TASK DETAILS
Find "any Haar measure" and "Flicker1998UnitaryFL, §2] -/" in the records below. Copy the lines holding them and every line between, exactly, and no others.

Collected data
/-! ## §5 The canonical orbital integral of a level-two piece at a 2-deep regular split-torus class -/

set_option maxHeartbeats 1600000 in
-- instance-term unification on the CM local carriers (as in ★ FILE D ∕ ★ p846544)
include hw in
/-- **THE `G`-SIDE OF THE LEVEL-2 LEVI ROW.**  Setting of ★ `classOrbitalIntegral_eq_mul_of_level_frame_of_integral_eq` (frame `ψ` with `hψK`, `hψc` and its
matrix reading `hψT`, `T ∈ GL₃(𝒪_w)`; `m_G` canonical; `μ_N` any Haar measure of `N`; `t = diag(d)` REGULAR with `ψ γ₀ = t`), `v` unramified in `L`, `v ∤ 2`, `t` 2-DEEP,
and `g` Borel, `Ad K′`-invariant, supported in `K′`, with END (V)'s level-two value pins `hc`, `hc′`.  Then
**`classOrbitalIntegral m_G g ⟦γ₀⟧ = ν_G(K′) · J₃(t) · (c 2·(1−q⁻²) + c 1·q⁻²(1−q⁻¹) + q⁻³(c′ 2·(1−q⁻²) + c′ 1·q⁻²(1−q⁻¹) + c′ 0·q⁻³))`**, `q = N𝔭_v`
(§4 ∘ ★ `integral_eq_of_levelTwo_strata` ∘ the socket). [cite: Rogawski1990, §4.9 Prop. 4.9.1 pp. 54–56; §4.3 (4.3.1) p. 43] [cite: Kottwitz1986, §3] [cite: Flicker1998UnitaryFL, §2] -/
theorem classOrbitalIntegral_eq_mul_levelTwoStrata_of_torus_twoDeep
    (H' : Matrix (Fin 3) (Fin 3) L)
    (hH : (H'.map (IsCMField.complexConj L))ᵀ = H') (hHd : IsUnit H'.det)
    [MeasurableSpace ((cmDatum L 3 H').Local v)] [BorelSpace ((cmDatum L 3 H').Local v)]
    [∀ γ : (cmDatum L 3 H').Local v, MeasurableSpace (((cmDatum L 3 H').Local v) ⧸ Subgroup.centralizer ({γ} : Set ((cmDatum L 3 H').Local v)))]
    [∀ γ : (cmDatum L 3 H').Local v, BorelSpace (((cmDatum L 3 H').Local v) ⧸ Subgroup.centralizer ({γ} : Set ((cmDatum L 3 H').Local v)))]
    (νG : Measure ((cmDatum L 3 H').Local v)) [νG.IsHaarMeasure] [νG.IsMulRightInvariant]
    {mG : OrbitalMeasureFamily ((cmDatum L 3 H').Local v)}
    (hmG : mG.IsCanonical (fun γ => IsRegularElt (γ.val : GL (Fin 3) (LocalRing L v))) νG)
    [MeasurableSpace ↥(unitaryGroupOfForm (conjLocal L (IsCMField.complexConj L) v) (cmLocalForm L 3 v))]
    [BorelSpace ↥(unitaryGroupOfForm (conjLocal L (IsCMField.complexConj L) v) (cmLocalForm L 3 v))]
    (ψ : (cmDatum L 3 H').Local v ≃ₜ* ↥(unitaryGroupOfForm (conjLocal L (IsCMField.complexConj L) v) (cmLocalForm L 3 v)))
    (hψK : ∀ g : (cmDatum L 3 H').Local v, ψ g ∈ cmLocalIntegralLevel L 3 (Matrix.of fun i j : Fin 3 => if i.val + j.val + 1 = 3 then (1 : L) else 0) v ↔
      g ∈ cmLocalIntegralLevel L 3 H' v)
    (hψc : ∀ g : (cmDatum L 3 H').Local v, IsConj (g.val : GL (Fin 3) (LocalRing L v))
      ((ψ g : ↥(unitaryGroupOfForm (conjLocal L (IsCMField.complexConj L) v) (cmLocalForm L 3 v))) : GL (Fin 3) (LocalRing L v)))
    (μN : Measure ↥(unipotentU (conjLocal L (IsCMField.complexConj L) v) (cmLocalForm L 3 v))) [μN.IsHaarMeasure]
    (t : ↥(torusU (conjLocal L (IsCMField.complexConj L) v) (cmLocalForm L 3 v))) {d : Fin 3 → (LocalRing L v)ˣ}
    (hd : glDiagonal 3 (LocalRing L v) d =
      ((t : ↥(unitaryGroupOfForm (conjLocal L (IsCMField.complexConj L) v) (cmLocalForm L 3 v))) : GL (Fin 3) (LocalRing L v)))
    (hreg : ∀ i j, i ≠ j → IsUnit ((d i : LocalRing L v) - d j))
    (ha' : IsUnit ((((d 0)⁻¹ * d 1 : (LocalRing L v)ˣ) : LocalRing L v) - 1))
    (hb' : IsUnit ((((d 0)⁻¹ * d 2 : (LocalRing L v)ˣ) : LocalRing L v) - 1))
    {γ₀ : (cmDatum L 3 H').Local v} (hγ₀ : ψ γ₀ = (t : ↥(unitaryGroupOfForm (conjLocal L (IsCMField.complexConj L) v) (cmLocalForm L 3 v))))
    (g : (cmDatum L 3 H').Local v → ℂ) (hgm : Measurable g)
    (hginv : ∀ u ∈ cmLocalIntegralLevel L 3 H' v, ∀ x, g (u * x * u⁻¹) = g x)
    (T : GL (Fin 3) (w.1.adicCompletion L)) (hT : T ∈ glInt 3 (w.1.adicCompletion L))
    (hψT : ∀ g : (cmDatum L 3 H').Local v, localGLPiEquiv L 3 v
        (((ψ g : ↥(unitaryGroupOfForm (conjLocal L (IsCMField.complexConj L) v) (cmLocalForm L 3 v)))) : GL (Fin 3) (LocalRing L v)) w =
      T * localGLPiEquiv L 3 v (g.val : GL (Fin 3) (LocalRing L v)) w * T⁻¹)
    (hunr : Algebra.IsUnramifiedIn (𝓞 L) v.asIdeal) (h2w : Valued.v (2 : w.1.adicCompletion L) = 1)
    (ht2 : ∀ i : Fin 3, Valued.v ((((d i : (LocalRing L v)ˣ) : LocalRing L v) w) - 1) ≤ WithZero.exp (-2 : ℤ))
    (hgK : tsupport g ⊆ (cmLocalIntegralLevel L 3 H' v : Set ((cmDatum L 3 H').Local v)))
    (c c' : ℕ → ℂ) (hc : (c 0 = 0 ∧ (∀ x : ((cmDatum L 3 H').Local v), (x ∈ cmLocalIntegralLevel L 3 H' v ∧ (redMat (((x).val : GL (Fin 3) (UnitaryGroup.LocalRing L v)).val.map (Pi.evalRingHom (fun w' : PlacesOver L v => w'.1.adicCompletion L) w)) - 1) ^ 3 = 0 ∧ (redMat (((x).val : GL (Fin 3) (UnitaryGroup.LocalRing L v)).val.map (Pi.evalRingHom (fun w' : PlacesOver L v => w'.1.adicCompletion L) w)) - 1).rank = 1 ∧
        ∃ y : ((cmDatum L 3 H').Local v), (∀ a b, Valued.v (((toPlace v w (HeckeCharacter.uniformizer ↥(maximalRealSubfield L) v : v.adicCompletion ↥(maximalRealSubfield L))) ^ 2)⁻¹ *
        ((((localNonsplitEquiv (IsCMField.complexConj L) H' (IsCMField.complexConj_ne_one L) w hw (y * x * y⁻¹) :
            ↥(unitaryGroupOfForm (galAdicCompletionMap (L := L) (IsCMField.complexConj L) hw) (placeForm H' w.1))) : GL (Fin 3) (w.1.adicCompletion L)) :
              Matrix (Fin 3) (Fin 3) (w.1.adicCompletion L)) a b - (1 : Matrix (Fin 3) (Fin 3) (w.1.adicCompletion L)) a b)) ≤ 1)) → g x = c 1) ∧
      (∀ x : ((cmDatum L 3 H').Local v), (x ∈ cmLocalIntegralLevel L 3 H' v ∧ (redMat (((x).val : GL (Fin 3) (UnitaryGroup.LocalRing L v)).val.map (Pi.evalRingHom (fun w' : PlacesOver L v => w'.1.adicCompletion L) w)) - 1) ^ 3 = 0 ∧ (redMat (((x).val : GL (Fin 3) (UnitaryGroup.LocalRing L v)).val.map (Pi.evalRingHom (fun w' : PlacesOver L v => w'.1.adicCompletion L) w)) - 1).rank = 2 ∧
        ∃ y : ((cmDatum L 3 H').Local v), (∀ a b, Valued.v (((toPlace v w (HeckeCharacter.uniformizer ↥(maximalRealSubfield L) v : v.adicCompletion ↥(maximalRealSubfield L))) ^ 2)⁻¹ *
        ((((localNonsplitEquiv (IsCMField.complexConj L) H' (IsCMField.complexConj_ne_one L) w hw (y * x * y⁻¹) :
            ↥(unitaryGroupOfForm (galAdicCompletionMap (L := L) (IsCMField.complexConj L) hw) (placeForm H' w.1))) : GL (Fin 3) (w.1.adicCompletion L)) :
              Matrix (Fin 3) (Fin 3) (w.1.adicCompletion L)) a b - (1 : Matrix (Fin 3) (Fin 3) (w.1.adicCompletion L)) a b)) ≤ 1)) → g x = c 2)))
    (hc' : ((∀ x : ((cmDatum L 3 H').Local v), (x ∈ cmLocalIntegralLevel L 3 H' v ∧ (∀ a b, Valued.v (((toPlace v w (HeckeCharacter.uniformizer ↥(maximalRealSubfield L) v : v.adicCompletion ↥(maximalRealSubfield L))) ^ 1)⁻¹ *
        ((((localNonsplitEquiv (IsCMField.complexConj L) H' (IsCMField.complexConj_ne_one L) w hw (x) :
            ↥(unitaryGroupOfForm (galAdicCompletionMap (L := L) (IsCMField.complexConj L) hw) (placeForm H' w.1))) : GL (Fin 3) (w.1.adicCompletion L)) :
              Matrix (Fin 3) (Fin 3) (w.1.adicCompletion L)) a b - (1 : Matrix (Fin 3) (Fin 3) (w.1.adicCompletion L)) a b)) ≤ 1) ∧
        (redMat ((toPlace v w (HeckeCharacter.uniformizer ↥(maximalRealSubfield L) v : v.adicCompletion ↥(maximalRealSubfield L)))⁻¹ • ((((x).val : GL (Fin 3) (UnitaryGroup.LocalRing L v)).val.map (Pi.evalRingHom (fun w' : PlacesOver L v => w'.1.adicCompletion L) w)) - 1))) ^ 3 = 0 ∧ (redMat ((toPlace v w (HeckeCharacter.uniformizer ↥(maximalRealSubfield L) v : v.adicCompletion ↥(maximalRealSubfield L)))⁻¹ • ((((x).val : GL (Fin 3) (UnitaryGroup.LocalRing L v)).val.map (Pi.evalRingHom (fun w' : PlacesOver L v => w'.1.adicCompletion L) w)) - 1))).rank = 0) → g x = c' 0) ∧
      (∀ x : ((cmDatum L 3 H').Local v), (x ∈ cmLocalIntegralLevel L 3 H' v ∧ (∀ a b, Valued.v (((toPlace v w (HeckeCharacter.uniformizer ↥(maximalRealSubfield L) v : v.adicCompletion ↥(maximalRealSubfield L))) ^ 1)⁻¹ *
        ((((localNonsplitEquiv (IsCMField.complexConj L) H' (IsCMField.complexConj_ne_one L) w hw (x) :
            ↥(unitaryGroupOfForm (galAdicCompletionMap (L := L) (IsCMField.complexConj L) hw) (placeForm H' w.1))) : GL (Fin 3) (w.1.adicCompletion L)) :
              Matrix (Fin 3) (Fin 3) (w.1.adicCompletion L)) a b - (1 : Matrix (Fin 3) (Fin 3) (w.1.adicCompletion L)) a b)) ≤ 1) ∧
        (redMat ((toPlace v w (HeckeCharacter.uniformizer ↥(maximalRealSubfield L) v : v.adicCompletion ↥(maximalRealSubfield L)))⁻¹ • ((((x).val : GL (Fin 3) (UnitaryGroup.LocalRing L v)).val.map (Pi.evalRingHom (fun w' : PlacesOver L v => w'.1.adicCompletion L) w)) - 1))) ^ 3 = 0 ∧ (redMat ((toPlace v w (HeckeCharacter.uniformizer ↥(maximalRealSubfield L) v : v.adicCompletion ↥(maximalRealSubfield L)))⁻¹ • ((((x).val : GL (Fin 3) (UnitaryGroup.LocalRing L v)).val.map (Pi.evalRingHom (fun w' : PlacesOver L v => w'.1.adicCompletion L) w)) - 1))).rank = 1) → g x = c' 1) ∧
      (∀ x : ((cmDatum L 3 H').Local v), (x ∈ cmLocalIntegralLevel L 3 H' v ∧ (∀ a b, Valued.v (((toPlace v w (HeckeCharacter.uniformizer ↥(maximalRealSubfield L) v : v.adicCompletion ↥(maximalRealSubfield L))) ^ 1)⁻¹ *
        ((((localNonsplitEquiv (IsCMField.complexConj L) H' (IsCMField.complexConj_ne_one L) w hw (x) :
            ↥(unitaryGroupOfForm (galAdicCompletionMap (L := L) (IsCMField.complexConj L) hw) (placeForm H' w.1))) : GL (Fin 3) (w.1.adicCompletion L)) :
              Matrix (Fin 3) (Fin 3) (w.1.adicCompletion L)) a b - (1 : Matrix (Fin 3) (Fin 3) (w.1.adicCompletion L)) a b)) ≤ 1) ∧
        (redMat ((toPlace v w (HeckeCharacter.uniformizer ↥(maximalRealSubfield L) v : v.adicCompletion ↥(maximalRealSubfield L)))⁻¹ • ((((x).val : GL (Fin 3) (UnitaryGroup.LocalRing L v)).val.map (Pi.evalRingHom (fun w' : PlacesOver L v => w'.1.adicCompletion L) w)) - 1))) ^ 3 = 0 ∧ (redMat ((toPlace v w (HeckeCharacter.uniformizer ↥(maximalRealSubfield L) v : v.adicCompletion ↥(maximalRealSubfield L)))⁻¹ • ((((x).val : GL (Fin 3) (UnitaryGroup.LocalRing L v)).val.map (Pi.evalRingHom (fun w' : PlacesOver L v => w'.1.adicCompletion L) w)) - 1))).rank = 2) → g x = c' 2))) :
    classOrbitalIntegral mG g (ConjClasses.mk γ₀) =
      (νG.real (cmLocalIntegralLevel L 3 H' v : Set ((cmDatum L 3 H').Local v)) : ℂ) *
        (((letI : MeasurableSpace (LocalRing L v) := borel _; haveI : BorelSpace (LocalRing L v) := ⟨rfl⟩
          haveI : SecondCountableTopology (LocalRing L v) := secondCountableTopology_localRing (E := L) v
          ((distribHaarChar (LocalRing L v) ha'.unit)⁻¹ *
            (HeisRing.skewModulus (conjLocal L (IsCMField.complexConj L) v) (continuous_conjLocal L (IsCMField.complexConj L) v) hb'.unit
              (HeisRing.map_unit_torusCentralScalar_sub_one (conjLocal L (IsCMField.complexConj L) v) (cmLocalForm_eq_over L 3 v) t hd hb'))⁻¹ :
                ℝ≥0)) : ℝ≥0) : ℂ) *
        (c 2 * (1 - ((Ideal.absNorm v.asIdeal : ℂ) ^ 2)⁻¹) + c 1 * (((Ideal.absNorm v.asIdeal : ℂ) ^ 2)⁻¹ * (1 - (Ideal.absNorm v.asIdeal : ℂ)⁻¹)) +
          ((Ideal.absNorm v.asIdeal : ℂ) ^ 3)⁻¹ * (c' 2 * (1 - ((Ideal.absNorm v.asIdeal : ℂ) ^ 2)⁻¹) + c' 1 * (((Ideal.absNorm v.asIdeal : ℂ) ^ 2)⁻¹ * (1 - (Ideal.absNorm v.asIdeal : ℂ)⁻¹)) +
            c' 0 * ((Ideal.absNorm v.asIdeal : ℂ) ^ 3)⁻¹)) := by
  obtain ⟨hF₅, hF₄, hF₃, hF₂, hF₁, hF₀⟩ := apply_symm_torus_mul_levelTwo_values L w hw H' ψ hψK T hT hψT hunr h2w t hd ha' hb' ht2 g hgK c c' hc hc'
  exact classOrbitalIntegral_eq_mul_of_level_frame_of_integral_eq L H' hH hHd w hw νG hmG ψ hψK hψc μN t hd hreg ha' hb' hγ₀ g hgm hginv _
    (fun _ => rfl) _ (integral_eq_of_levelTwo_strata L v w hw μN hunr h2w (c' 0) (c' 1) (c' 2) (c 1) (c 2) _ hF₅ hF₄ hF₃ hF₂ hF₁ hF₀)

SOLUTION FOR THIS EXERCISE
matrix reading `hψT`, `T ∈ GL₃(𝒪_w)`; `m_G` canonical; `μ_N` any Haar measure of `N`; `t = diag(d)` REGULAR with `ψ γ₀ = t`), `v` unramified in `L`, `v ∤ 2`, `t` 2-DEEP,
and `g` Borel, `Ad K′`-invariant, supported in `K′`, with END (V)'s level-two value pins `hc`, `hc′`.  Then
**`classOrbitalIntegral m_G g ⟦γ₀⟧ = ν_G(K′) · J₃(t) · (c 2·(1−q⁻²) + c 1·q⁻²(1−q⁻¹) + q⁻³(c′ 2·(1−q⁻²) + c′ 1·q⁻²(1−q⁻¹) + c′ 0·q⁻³))`**, `q = N𝔭_v`
(§4 ∘ ★ `integral_eq_of_levelTwo_strata` ∘ the socket). [cite: Rogawski1990, §4.9 Prop. 4.9.1 pp. 54–56; §4.3 (4.3.1) p. 43] [cite: Kottwitz1986, §3] [cite: Flicker1998UnitaryFL, §2] -/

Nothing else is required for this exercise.